import Literature.Computability.FineGrained.SerfSNP
import Literature.Computability.FineGrained.SerfKSatMachine
import Literature.Computability.FineGrained.SparsificationAlgorithm
import HarnessLib

/-!
# `k`-SAT with parameter `n` SERF-reduces to `k`-SAT with parameter `m` (discharge)

Sibling proof file of `SerfSNP.lean` (D-0014: a named fact `def X : Prop` is discharged as
`theorem X_holds : X`; the sibling `SerfSNPProofs.lean` discharges the converse direction). It
discharges

* `Literature.Computability.FineGrained.serfReducible_kSATParam_kSATClauseParam_holds :
  serfReducible_kSATParam_kSATClauseParam` — for every `k`, `SERFReducible (kSATParam k) (kSATClauseParam k)`.

Source: Impagliazzo–Paturi–Zane, *Which problems have strongly exponential complexity?*, JCSS 63
(2001), §2, Corollary 1 (the sparsification lemma: "for all `ε > 0`, a `k`-CNF `F` can be written as
the disjunction of at most `2^{εn}` `k`-CNFs `Fᵢ` with at most `C(k, ε) n` clauses each; moreover this
disjunction can be computed in time `poly(n) 2^{εn}`") and its use in §2 (proof of Corollary 2 /
Theorem "k-SAT with parameter `n` and with parameter `m` are SERF-equivalent"): the SERF reduction
from parameter `n` to parameter `m` runs the sparsifier and queries the sparse formulas `Fᵢ`, whose
parameter `m ≤ C n` is linear in `n`, accepting iff one of them is satisfiable.

## The proof

The combinatorial and the algorithmic content are the tree's `sparsification_holds`
(`SparsificationAlgorithm.lean`: the function `F`, the bounds, and a `TM2` machine computing
`KCNF.encode φ ↦ KCNF.encodeList (F φ)` in time `T(n, L)`, `IsExpPolyBound ε T`) and
`Compaction.kCNF_compact_computable_holds` (renaming the occurring variables onto an initial
segment in polynomial time, so that every sparse formula has polynomial length). This file supplies the
oracle algorithm and checks the five clauses of `SERFReducible`:

* the step function `SerfKSat.stepFn k F` — on a code `x` of a `k`-CNF (`SerfKSat.Good`), query the
  Boolean codes of the sparse formulas of the compacted formula one after the other
  (`SerfKSat.qs`), then answer "some oracle answer was `true`"; on any other string answer `false` —
  whose tagged code is the output `SerfKSat.stepBits` of the step machine of
  `SerfKSatMachine.lean` (`SerfKSat.encode_stepFn`, `SerfKSat.exists_stepMachine`);
* its runs and transcripts (`SerfKSat.run_alg_good`, `SerfKSat.queries_alg_good`, `…_bad`);
* correctness: some sparse formula of the compaction is satisfiable iff `x ∈ kSAT k`
  (`SerfKSat.exists_sat_sparse_iff`, by `sparsification_holds` and `KCNF.satisfiable_compact_iff`);
* the bounds: `≤ 2^{εn} + 1` rounds, step time `poly(|x|) + A · T(n', L') + A · |transcript|` with
  `n' ≤ n` (`SerfKSat.numVars_compact_kcnfOf_le`) and `L'` polynomial, query parameter
  `m ≤ C(k, ε) n' ≤ C n`, query length polynomial.

## References

* R. Impagliazzo, R. Paturi, F. Zane, *Which problems have strongly exponential complexity?*,
  J. Comput. System Sci. 63 (2001) 512–530, §2, Corollary 1, Corollary 2. [ImpagliazzoPaturiZane2001]
* S. Arora, B. Barak, *Computational Complexity: A Modern Approach*, CUP 2009, §1.3, §3.4.
-/

noncomputable section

**What you should do:**
From the entries above, copy every line that holds the word "some".

**Your solution:**
  (`SerfKSat.qs`), then answer "some oracle answer was `true`"; on any other string answer `false` —
* correctness: some sparse formula of the compaction is satisfiable iff `x ∈ kSAT k`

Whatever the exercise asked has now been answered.